The only gripe I had about this JobFactory implementation was that it expected the properties to be injected as constructor arguments (including the parent application context) and I wasn’t aware of a way to pass the application context into a bean unless the bean implemented ApplicationContextAware. Hence, I created the following wrapper class that supports property injection making configuration a snap:

public class ContextAwareJobFactory implements JobFactory, ApplicationContextAware, InitializingBean
{
    private ClassPathXmlApplicationContextJobFactory delegate;
    
    /* The parent application context */
    private ApplicationContext applicationContext;
    /* The job bean name */
    private String beanName;
    /* resource path to subcontext spring config */
    private String subcontextPath;

    public void setBeanName(String beanName)
    {
        this.beanName = beanName;
    }

    public void setSubcontextPath(String subcontextPath)
    {
        this.subcontextPath = subcontextPath;
    }

    /* (non-Javadoc)
     * @see org.springframework.batch.core.configuration.JobFactory#createJob()
     */
    @Override
    public Job createJob()
    {
        return delegate.createJob();
    }

    /* (non-Javadoc)
     * @see org.springframework.batch.core.configuration.JobFactory#getJobName()
     */
    @Override
    public String getJobName()
    {
        return delegate.getJobName();
    }

    /* (non-Javadoc)
     * @see org.springframework.context.ApplicationContextAware#setApplicationContext(org.springframework.context.ApplicationContext)
     */
    @Override
    public void setApplicationContext(ApplicationContext context) throws BeansException
    {
        this.applicationContext = context;
    }

    /* (non-Javadoc)
     * @see org.springframework.beans.factory.InitializingBean#afterPropertiesSet()
     */
    @Override
    public void afterPropertiesSet() throws Exception
    {
        delegate = new ClassPathXmlApplicationContextJobFactory(this.beanName, this.subcontextPath, this.applicationContext);
    }
}

Configuration is then very simple:

    <bean id="jobFactory" class="com.mybatch.ContextAwareJobFactory">
      <property name="beanName" value="myJob"/>
      <property name="subcontextPath" value="classpath:spring/mybatch-processing-prototype-beans.xml"/>
    </bean>

Note that all of the stateless beans that my batch process uses (e.g. FieldSetMappers, LineTokenizers, etc) are stored in the parent context. It’s only beans that are either stateful or are injected with stateful beans that are defined in the sub context “prototype” beans file.

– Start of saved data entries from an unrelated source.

import Mathlib
import Literature.Algebra.EuclideanLattices.IntegerBases
import HarnessLib

/-!
# Lenstra's algorithm in fixed dimension, V: two integer bases of one lattice differ by a unimodular matrix

Topic `Computability/Complexity`, grouping namespace `FixedDimILP`. Lenstra's algorithm replaces the
basis `B₀` (rows) of the lattice `L = {Σ xᵢ b⁰ᵢ | x ∈ ℤ^N}` by a reduced basis `B₁` of the SAME lattice
(LLL82, (1.4)–(1.5); in the tree `LLLMachine.lllMachineF`, whose specification is exactly
`L(B₁) = L(B₀)`), and then needs the transition matrices in both directions, as INTEGER matrices:
`B₁ = U B₀`, `B₀ = U' B₁`, `U U' = U' U = 1` — the coordinates of an integer point in the new basis
(`x ↦ x U'`), the new last coordinate `c · x` with `c` the last column of `U'` (file III), and the
parametrisation of its level sets by `U` (file IV). On the tree's `LatticeInstance` (rows generate):

* `exists_mul_of_lattice_le` — `L(B₁) ≤ L(B₀)` gives an integer `U` with `B₁ = U * B₀`;
* `mul_eq_one_of_mul_mul` — `B₀ = U' (U B₀)` with `det B₀ ≠ 0` forces `U' U = 1` (and `U U' = 1`);
* **`exists_unimodular_of_lattice_eq`** — the package: `U`, `U'`, both products `1`, `det B₁ ≠ 0`;
* `eq_map_ediv_of_mul` — the machine's formula: if `B₀ G₀ = d₀ • 1` (`d₀ ≠ 0`; in the tree
  `GSInverse.mul_invMatrix`: `G₀ = invMatrix B₀`, `d₀ = det(B₀)²`) and `B₁ = U B₀` then
  `U = (B₁ G₀) / d₀` entrywise, an EXACT integer division; `linearIndependent_rowsR` (`det ≠ 0`).

## References

* A. K. Lenstra, H. W. Lenstra, L. Lovász, *Factoring polynomials with rational coefficients*, Math. Ann.
  261 (1982), §1 ((1.4)–(1.5): the reduction algorithm transforms a basis into a basis of the same
  lattice). [LenstraLenstraLovasz1982]
* A. Schrijver, *Theory of Linear and Integer Programming*, Wiley 1986, Cor. 4.3b–c (two bases of a
  lattice differ by a unimodular matrix), Cor. 18.7a (the unimodular `[c; U]`). [Schrijver1986]
-/

namespace Literature.Computability.Complexity

namespace FixedDimILP

open Matrix Literature.Algebra.EuclideanLattices

variable {N : ℕ}

/-! ### From lattice inclusion to an integer transition matrix -/

/-- **`L(B₁) ≤ L(B₀)` gives an integer matrix `U` with `B₁ = U B₀`** (each row of `B₁` is an integer
combination of the rows of `B₀`). [cite: Schrijver1986, Cor. 4.3b] -/
theorem exists_mul_of_lattice_le {B₀ B₁ : Matrix (Fin N) (Fin N) ℤ}
    (h : (⟨N, B₁⟩ : LatticeInstance).lattice ≤ (⟨N, B₀⟩ : LatticeInstance).lattice) :
    ∃ U : Matrix (Fin N) (Fin N) ℤ, B₁ = U * B₀ := by
  have hrow : ∀ i : Fin N, ∃ z : Fin N → ℤ, B₁ i = z ᵥ* B₀ := by
    intro i
    have hmem : (⟨N, B₁⟩ : LatticeInstance).vec i ∈ (⟨N, B₀⟩ : LatticeInstance).lattice :=
      h (Submodule.subset_span ⟨i, rfl⟩)
    obtain ⟨z, hz⟩ := ((⟨N, B₀⟩ : LatticeInstance).mem_lattice_iff _).1 hmem
    refine ⟨z, intVecToEuclidean_injective N ?_⟩
    exact hz.symm
  choose z hz using hrow
  refine ⟨Matrix.of z, ?_⟩
  ext i j
  rw [Matrix.mul_apply_eq_vecMul]
  exact congrFun (hz i) j

/-! ### Cancelling a nonsingular integer matrix -/

/-- If `M B₀ = 0` and `det B₀ ≠ 0` then `M = 0` (multiply by the adjugate: `det B₀ • M = 0` in `ℤ`).
[folklore] -/
theorem eq_zero_of_mul_eq_zero {M B₀ : Matrix (Fin N) (Fin N) ℤ} (hB : B₀.det ≠ 0) (h : M * B₀ = 0) : M = 0 := by
  have h1 : M * B₀ * B₀.adjugate = 0 := by rw [h, Matrix.zero_mul]
  rw [Matrix.mul_assoc, Matrix.mul_adjugate, Matrix.mul_smul, Matrix.mul_one] at h1
  ext i j
  have := congrFun (congrFun h1 i) j
  simp only [Matrix.smul_apply, smul_eq_mul, Matrix.zero_apply, mul_eq_zero] at this
  exact this.resolve_left hB

/-- **`B₀ = U' (U B₀)` with `det B₀ ≠ 0` forces `U' U = 1`.** [cite: Schrijver1986, Cor. 4.3c] -/
theorem mul_eq_one_of_mul_mul {B₀ U U' : Matrix (Fin N) (Fin N) ℤ} (hB : B₀.det ≠ 0)
    (h : B₀ = U' * (U * B₀)) : U' * U = 1 := by
  have h0 : (U' * U - 1) * B₀ = 0 := by
    rw [Matrix.sub_mul, Matrix.one_mul, Matrix.mul_assoc, ← h, sub_self]
  have := eq_zero_of_mul_eq_zero hB h0
  exact sub_eq_zero.1 this

/-- **Two integer bases of the same full-rank lattice differ by a unimodular matrix**: from
`L(B₁) = L(B₀)` and `det B₀ ≠ 0` one gets integer `U`, `U'` with `B₁ = U B₀`, `B₀ = U' B₁`,
`U' U = U U' = 1`, and `det B₁ ≠ 0`. [cite: Schrijver1986, Cor. 4.3b–c] [cite: LenstraLenstraLovasz1982, §1 ((1.4)–(1.5), same lattice)] -/
theorem exists_unimodular_of_lattice_eq {B₀ B₁ : Matrix (Fin N) (Fin N) ℤ} (hB : B₀.det ≠ 0)
    (h : (⟨N, B₁⟩ : LatticeInstance).lattice = (⟨N, B₀⟩ : LatticeInstance).lattice) :
    ∃ U U' : Matrix (Fin N) (Fin N) ℤ, B₁ = U * B₀ ∧ B₀ = U' * B₁ ∧ U' * U = 1 ∧ U * U' = 1 ∧ B₁.det ≠ 0 := by
  obtain ⟨U, hU⟩ := exists_mul_of_lattice_le h.le
  obtain ⟨U', hU'⟩ := exists_mul_of_lattice_le h.ge
  have h1 : U' * U = 1 := mul_eq_one_of_mul_mul hB (by rw [← hU]; exact hU')
  have h2 : U * U' = 1 := mul_eq_one_comm.1 h1
  refine ⟨U, U', hU, hU', h1, h2, ?_⟩
  have hdetU : U.det ≠ 0 := by
    intro h0
    have := congrArg Matrix.det h1
    rw [Matrix.det_mul, Matrix.det_one, h0, mul_zero] at this
    exact zero_ne_one this
  rw [hU, Matrix.det_mul]
  exact mul_ne_zero hdetU hB

/-! ### The machine's formula for the transition matrices: an exact division -/

/-- **If `B₀ G₀ = d₀ • 1` (`d₀ ≠ 0`) and `B₁ = U B₀` then `U = (B₁ G₀) / d₀` entrywise**, the division
being exact (`B₁ G₀ = d₀ • U`). With `G₀ = invMatrix B₀`, `d₀ = det(B₀)²` (tree: `GSInverse.mul_invMatrix`)
this is how the machine obtains `U` with integers only. [cite: Schrijver1986, Cor. 4.3b (computing the transition matrix)] -/
theorem eq_map_ediv_of_mul {B₀ B₁ G₀ U : Matrix (Fin N) (Fin N) ℤ} {d₀ : ℤ} (hd : d₀ ≠ 0)
    (hG : B₀ * G₀ = d₀ • (1 : Matrix (Fin N) (Fin N) ℤ)) (hU : B₁ = U * B₀) :
    U = (B₁ * G₀).map (· / d₀) := by
  have hprod : B₁ * G₀ = d₀ • U := by
    rw [hU, Matrix.mul_assoc, hG, Matrix.mul_smul, Matrix.mul_one]
  ext i j
  rw [Matrix.map_apply, hprod, Matrix.smul_apply, smul_eq_mul, Int.mul_ediv_cancel_left _ hd]

/-- The exact division, as a divisibility statement: `d₀ ∣ (B₁ G₀) i j`. [folklore] -/
theorem dvd_mul_apply_of_mul {B₀ B₁ G₀ U : Matrix (Fin N) (Fin N) ℤ} {d₀ : ℤ}
    (hG : B₀ * G₀ = d₀ • (1 : Matrix (Fin N) (Fin N) ℤ)) (hU : B₁ = U * B₀) (i j : Fin N) :
    d₀ ∣ (B₁ * G₀) i j := by
  have hprod : B₁ * G₀ = d₀ • U := by
    rw [hU, Matrix.mul_assoc, hG, Matrix.mul_smul, Matrix.mul_one]
  rw [hprod, Matrix.smul_apply, smul_eq_mul]
  exact dvd_mul_right _ _

/-! ### Independence of the rows of a nonsingular integer matrix -/

/-- The rows of a nonsingular integer matrix, read in `ℝ^N`, are linearly independent (the form
`Babai.rowsR` / `LatticeInstance.vec` of the tree). [folklore] -/
theorem linearIndependent_rowsR {B : Matrix (Fin N) (Fin N) ℤ} (hB : B.det ≠ 0) :
    LinearIndependent ℝ (fun i => intVecToEuclidean N (B i)) :=
  LatticeInstance.linearIndependent_vec (I := ⟨N, B⟩) hB

end FixedDimILP

end Literature.Computability.Complexity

And that’s it! Presto, I’m able to process input files with thousands or tens of thousands of records with no problem. Spring Batch also supports chunking and restart so if your batch job gets interrupted, it can be restarted again and pickup where it left off and continue processing.

If you are Spring addicted and find yourself in need of a batch processing solution, I’d suggest that you give Spring Batch a long look.